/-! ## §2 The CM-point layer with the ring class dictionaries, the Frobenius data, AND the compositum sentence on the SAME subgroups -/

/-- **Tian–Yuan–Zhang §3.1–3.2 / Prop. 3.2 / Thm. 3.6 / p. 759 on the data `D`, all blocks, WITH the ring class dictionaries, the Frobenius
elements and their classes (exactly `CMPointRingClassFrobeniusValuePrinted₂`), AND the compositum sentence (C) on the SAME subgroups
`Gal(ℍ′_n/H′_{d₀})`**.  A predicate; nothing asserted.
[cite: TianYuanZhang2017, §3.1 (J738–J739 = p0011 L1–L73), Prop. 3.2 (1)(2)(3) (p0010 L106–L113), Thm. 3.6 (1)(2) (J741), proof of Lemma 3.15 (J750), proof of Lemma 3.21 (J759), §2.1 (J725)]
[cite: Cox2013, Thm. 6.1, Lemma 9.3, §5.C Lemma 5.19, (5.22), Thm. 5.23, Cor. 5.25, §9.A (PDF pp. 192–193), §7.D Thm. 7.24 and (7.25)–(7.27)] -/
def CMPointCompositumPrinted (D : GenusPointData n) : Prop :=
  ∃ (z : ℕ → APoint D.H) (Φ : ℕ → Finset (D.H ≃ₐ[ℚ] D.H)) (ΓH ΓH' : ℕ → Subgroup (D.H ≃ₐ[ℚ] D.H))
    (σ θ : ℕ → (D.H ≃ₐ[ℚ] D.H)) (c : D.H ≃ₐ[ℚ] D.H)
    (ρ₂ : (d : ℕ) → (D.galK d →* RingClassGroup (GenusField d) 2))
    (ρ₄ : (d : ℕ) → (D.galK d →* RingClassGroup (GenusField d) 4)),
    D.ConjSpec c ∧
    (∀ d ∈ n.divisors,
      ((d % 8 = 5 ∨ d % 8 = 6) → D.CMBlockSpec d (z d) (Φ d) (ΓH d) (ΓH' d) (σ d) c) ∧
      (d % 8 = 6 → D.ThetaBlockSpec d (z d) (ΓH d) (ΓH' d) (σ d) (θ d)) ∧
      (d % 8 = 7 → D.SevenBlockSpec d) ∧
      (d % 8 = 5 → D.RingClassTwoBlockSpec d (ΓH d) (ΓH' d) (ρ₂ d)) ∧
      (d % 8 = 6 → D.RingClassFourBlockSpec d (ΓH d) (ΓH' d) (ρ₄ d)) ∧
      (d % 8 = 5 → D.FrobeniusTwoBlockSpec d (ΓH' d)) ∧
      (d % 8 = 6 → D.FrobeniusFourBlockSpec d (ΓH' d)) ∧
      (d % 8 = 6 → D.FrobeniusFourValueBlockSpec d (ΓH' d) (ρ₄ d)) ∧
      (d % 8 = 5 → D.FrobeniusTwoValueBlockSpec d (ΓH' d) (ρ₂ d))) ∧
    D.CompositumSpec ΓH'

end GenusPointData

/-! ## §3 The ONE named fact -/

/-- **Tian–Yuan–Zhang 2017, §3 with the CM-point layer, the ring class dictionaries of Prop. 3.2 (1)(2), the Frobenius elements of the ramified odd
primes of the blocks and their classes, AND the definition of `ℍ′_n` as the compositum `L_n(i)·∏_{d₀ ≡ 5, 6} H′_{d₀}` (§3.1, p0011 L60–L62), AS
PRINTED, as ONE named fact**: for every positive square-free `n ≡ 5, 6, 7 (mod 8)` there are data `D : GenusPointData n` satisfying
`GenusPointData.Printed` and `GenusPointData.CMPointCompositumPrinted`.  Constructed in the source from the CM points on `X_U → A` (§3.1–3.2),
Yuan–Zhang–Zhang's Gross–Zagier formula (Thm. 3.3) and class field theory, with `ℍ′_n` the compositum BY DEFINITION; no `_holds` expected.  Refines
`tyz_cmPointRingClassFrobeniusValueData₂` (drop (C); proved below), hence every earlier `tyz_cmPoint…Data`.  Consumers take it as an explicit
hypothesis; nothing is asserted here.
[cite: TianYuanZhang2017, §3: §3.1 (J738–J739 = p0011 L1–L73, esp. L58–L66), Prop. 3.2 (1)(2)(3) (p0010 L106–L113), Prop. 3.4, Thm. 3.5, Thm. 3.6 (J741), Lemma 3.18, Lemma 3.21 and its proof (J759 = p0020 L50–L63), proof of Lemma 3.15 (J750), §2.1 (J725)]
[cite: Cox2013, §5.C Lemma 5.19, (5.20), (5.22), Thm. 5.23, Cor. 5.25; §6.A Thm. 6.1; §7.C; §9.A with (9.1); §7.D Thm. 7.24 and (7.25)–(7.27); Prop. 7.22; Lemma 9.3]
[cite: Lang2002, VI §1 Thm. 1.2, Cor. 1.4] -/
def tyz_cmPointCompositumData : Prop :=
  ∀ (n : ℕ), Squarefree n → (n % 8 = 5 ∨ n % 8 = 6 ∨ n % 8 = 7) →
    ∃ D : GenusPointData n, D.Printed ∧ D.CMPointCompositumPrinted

■ **AIM OF THE EXERCISE**:
Search the data for the string "nothing" and copy every line where it appears.

■ **SOLUTION TO THIS TASK**:
`Gal(ℍ′_n/H′_{d₀})`**.  A predicate; nothing asserted.
hypothesis; nothing is asserted here.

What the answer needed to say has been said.